With real wages stagnant for many Americans, including the middle-class, the Republicans have also begun to adopt the rhetoric of economic insecurity. Trump bashes hedge-fund managers. Even Ted Cruz, who is fighting hard to be the most right-wingright-wing candidate, has complained that Obama’s economic policies have only benefited the richest 1 per cent of Americans.

Mixed in with all this domestic insecurity is a pervasive sense that America itself is becoming less powerful. All the Republican candidates seem to want to show a more aggressive face to the world.
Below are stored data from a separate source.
/-!
# Approximate stabilizer rank under `T`-gadgets and ancilla removal — discharges of Mehraban–Tahmasbi 2024, Lemma 3.6 and §3.4 (a)

Topic `Literature/Computability/QuantumComplexity`. This file discharges the named facts
`MehrabanTahmasbi2024_approxRank_output_le` and `MehrabanTahmasbi2024_approxRank_le_tensor_zeroState`
of `ApproxStabilizerRankTransfer.lean` (kept in a sibling file so that the statement file keeps its
light import cone):

* `MehrabanTahmasbi2024_approxRank_output_le_holds` — for an oracle-free Clifford+`T` circuit `U`
  on `N` wires with `k` `T`-gates and every `δ`, `χ_δ(U|0^N⟩) ≤ χ_δ(|T⟩^{⊗k})`
  (S. Mehraban, M. Tahmasbi, *Quadratic lower bounds on the approximate stabilizer rank: a
  probabilistic approach*, STOC 2024 = arXiv:2305.10277, Lemma 3.6, proved in §3.3 from
  Lemma 3.7 (uniform gadget outcomes) and Lemma 3.8 (a balanced measurement does not increase
  `χ_δ` for at least one outcome)).
* `MehrabanTahmasbi2024_approxRank_le_tensor_zeroState_holds` — `χ_δ(ψ) ≤ χ_δ(ψ ⊗ |0^m⟩)` for
  every `n`-qubit vector `ψ`, every `m` and every real `δ` (loc. cit., §3.4, step (a) of the
  display concluding the proof of Theorem 3.1, arXiv v. p. 14: removing clean ancillas does not
  lower the approximate stabilizer rank).

## The printed proof (arXiv v. pp. 13–14) and how it is mirrored

"We replace each `T` gate in the circuit with the gadget introduced in [Gottesman–Chuang 1999] …
`V|0ⁿ⟩ = 2^{k/2} C_k^{x_k} (1 ⊗ ⟨x_k|) ⋯ C_1^{x_1} (1 ⊗ ⟨x_1|) C_0 |0ⁿ⟩ ⊗ |T⟩^{⊗k}` where
`C_i^b` is a Clifford circuit … In the beginning, `χ_δ(|0ⁿ⟩ ⊗ |T^{⊗k}⟩) = χ_δ(|T^{⊗k}⟩)`. By
Lemma 3.8, at each measurement, the approximate stabilizer rank does not increase for one output.
As approximate stabilizer rank is invariant under Clifford operations, we conclude …".

Over the tree's definitions (`approxStabilizerRank`, `stabilizerRank`, `stabilizerStates`,
`QCircuit cliffordT`, `tCount`) the argument is organised as an induction on the gate list, one
gate at a time, for an arbitrary input vector `ψ` (the printed proof gadgetizes all `T` gates at
once; gate-by-gate is the same bookkeeping):

* **Clifford invariance** `approxRank_mulVec_le_of_mem_cliffordCircuits`: `χ_δ(CΦ) ≤ χ_δ(Φ)` for a
  Clifford circuit `C` — Clifford circuits are unitary (`cliffordCircuits_le_unitaryGroup`, from the
  tree's `hGate/sGate/cnot_mem_unitaryGroup_holds`), so `‖CΦ - CΘ‖ = ‖Φ - Θ‖`, and they map
  stabilizer states to stabilizer states.
* **The gadget step** `approxRank_tGate_mulVec_le`: `χ_δ(T_q Φ) ≤ χ_δ(Φ ⊗ |T⟩)`. With
  `Ψ = CNOT_{q→a}(Φ ⊗ |T⟩_a)` one has the two exact reconstructions
  `T_q Φ = √2 (1 ⊗ ⟨0|_a) Ψ` (tree: `projZ_cnot_mulVec_tensorVec_magicT`, Bravyi et al. 2019
  eq. (15)) and `T_q Φ = √2 ω⁻¹ S_q (1 ⊗ ⟨1|_a) Ψ` (`sGate_mulVec_projZ_xWord_cnot_tensorVec_magicT`;
  the Clifford correction `S` for outcome `1`, `ω = e^{iπ/4}`; `⟨1|_a` is written `⟨0|_a X_a` with the
  tree's Clifford word `X = H S S H`, so that only the tree's `projZ` is needed). The common factor
  `√2` is the uniformity of the outcomes, Lemma 3.7. Given `Θ` with `‖Φ ⊗ |T⟩ - Θ‖ ≤ δ` of rank
  `χ_δ`, `‖Ψ - CNOT Θ‖² = ‖(1⊗⟨0|)(Ψ - CNOT Θ)‖² + ‖(1⊗⟨1|)(Ψ - CNOT Θ)‖²`
  (`normSq_eq_projZ_add_projZ_xWord`), so one outcome `b` carries at most half the squared error —
  this is Lemma 3.8, isolated as `approxRank_le_of_balanced_reconstructions` — and the corresponding
  reconstruction applied to `CNOT Θ` is a `δ`-approximation of `T_q Φ` by a combination of as many
  stabilizer states (`(1 ⊗ ⟨b|)` maps stabilizer states to scaled stabilizer states: the tree's
  Gottesman–Knill removal lemma `exists_smul_stabilizer_projZ`).
* **Ancilla block** `approxRank_tensorVec_zeroState_left_le`: `χ_δ(|0^N⟩ ⊗ φ) ≤ χ_δ(φ)` ("in the
  beginning …"), and the assembly `approxRank_toMatrix_mulVec_le` /
  `MehrabanTahmasbi2024_approxRank_output_le_holds`.

No normalisation of post-measurement states is needed: the tree's `χ_δ` is defined for arbitrary
vectors and the reconstructions above are exact vector identities.

**§3.4 (a).** The source: "(a) follows since `I ⊗ |0^λ⟩⟨0^λ|` maps stabilizer states to scalar
multiples of stabilizer states or `0`, and therefore, any approximate decomposition of `φ ⊗ |0^λ⟩`
into stabilizer states yields a decomposition of `φ` with the same number of terms and approximation
parameter by first applying `I ⊗ |0^λ⟩⟨0^λ|` to each stabilizer term and then tensoring out the
last `λ` qubits." Verbatim over the tree's definitions: the restriction `projZ m : Φ ↦ (x ↦ Φ(x, 0^m))`
(the map `1 ⊗ ⟨0^m|` of `StabilizerSimulationGadgetProofs.lean`) sends `ψ ⊗ |0^m⟩` to `ψ` and keeps a
sub-family of the coordinates, so `‖ψ - projZ m Φ‖² ≤ ‖ψ ⊗ |0^m⟩ - Φ‖²` (`normSq_sub_projZ_le`, "the
same approximation parameter"); it maps stabilizer states to scaled stabilizer states or `0` (the
tree's Gottesman–Knill postselection rule `exists_smul_stabilizer_projZ`), hence does not increase `χ`
(`stabilizerRank_projZ_le`, "the same number of terms"); applied to an optimal `δ`-approximant of
`ψ ⊗ |0^m⟩` this gives `χ_δ(ψ) ≤ χ_δ(ψ ⊗ |0^m⟩)` (`approxRank_le_approxRank_tensorVec_zeroState`).

## Tree reuse

`StabilizerSimulationGadgetProofs.lean` (namespace `StabilizerFormalism`: `projZ`, `projZ_cnot_mulVec_tensorVec_magicT`,
`exists_smul_stabilizer_projZ`, `placeGate_cnot_mem`, `castAdd_one_ne_natAdd`, `update_append_natAdd`,
`tensorVec_append`, `tensorVec_tensorVec_one`, `wireEmb_trans_castAddEmb`, `toMatrix_gate_mem_cliffordCircuits`,
`placeGate_tGate_mulVec_apply`, `projZ_zero`, `projZ_zero_tensorVec_tensorPow_zero`, `invSqrt2_ne_zero`),
`StabilizerSimulationProofs.lean` (`exists_stabilizerDecomposition`, `stabilizerRank_le_card`,
`placeGate_castAddEmb_mulVec_tensorVec`, `placeGate_mem_cliffordCircuits`, `tensorVec_mem_stabilizerStates`,
`xWord_toMatrix_mem_cliffordCircuits`), `StabilizerSimulationMagicT.lean` (`normSq_tensorVec`,
`norm_omega_eq_one`), `StabilizerSimulationSparsification.lean` (`normSq_const_smul`), `QuantumCircuitProofs.lean` (`normSq_mulVec_of_mem_unitaryGroup`),
`QubitRegister*Proofs.lean` (unitarity of `H`, `S`, `CNOT`, `placements_subset_unitaryGroup_holds`),
`ReversibleCliffordT.lean` (`xWord_mulVec_basisState`, `cnotOn_mulVec_basisState`, `omega_pow_two`),
`LightConeAmp.lean` (`mulVec_apply_of_perm`, `placeGate_wireEmb_mulVec_apply`), `BQPProofs.lean`
(`norm_invSqrt2_pow_sq`), `CliffordSimulator.lean` (`CliffordSim.magicT_apply`).

## References

* S. Mehraban, M. Tahmasbi, *Quadratic lower bounds on the approximate stabilizer rank: a
  probabilistic approach*, Proc. 56th STOC (2024) = arXiv:2305.10277: Lemma 3.6 (p. 13), Lemma 3.7
  and Lemma 3.8 with proofs, proof of Lemma 3.6 (pp. 13–14); §3.4, step (a) of the display concluding
  the proof of Theorem 3.1 and the sentence after it (p. 14) (read via `lit read arxiv:2305.10277`).
* S. Aaronson, D. Gottesman, *Improved simulation of stabilizer circuits*, Phys. Rev. A 70 (2004)
  052328, §III (standard-basis measurement/postselection of stabilizer states — the rule behind
  `exists_smul_stabilizer_projZ`, formalized in `StabilizerSimulationGadgetProofs.lean`).
* D. Gottesman, I. L. Chuang, *Demonstrating the viability of universal quantum computation using
  teleportation and single-qubit operations*, Nature 402 (1999) 390–393 (the `T` gadget).
* S. Bravyi, D. Browne, P. Calpin, E. Campbell, D. Gosset, M. Howard, *Simulation of quantum
  circuits by low-rank stabilizer decompositions*, Quantum 3 (2019) 181, §2.3.1 eq. (15).
-/

noncomputable section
Carly Fiorina, who is sometimes touted as a voice of moderation, has said of President Vladimir Putin of Russia: “I wouldn’t talk to him at all... What I would do immediately, I would begin rebuilding the Sixth Fleet ... I would also conduct military exercises in the Baltic states.” This kind of “strong” talk is so strident that it risks looking weak.

The key question for the Republicans is whether it is possible to put together a coalition of “losers” that could actually win.

Yet, if the Republicans base their strategy on a relentlessly gloomy message about the state of the US, they will be ignoring lessons from their own past. The great hero of the modern Republican party remains the late Ronald Reagan, who managed to combine highly conservative views with sunny optimism. President Reagan also had a self-deprecating good humour that is a million miles away from the dark warnings and shameless bragging of Trump.

The modern Republican party needs a Reagan-like candidate who can say, “our best days lie ahead” and sound like he means it. Senator Marco Rubio of Florida has done the best job of condemning the Obama years, without sounding angry or unhinged. He is also Hispanic, which may go some way to undoing his party’s massive disadvantage among minority voters. As the Republicans search for a candidate who “looks like a winner”, Senator Rubio increasingly looks like their best bet.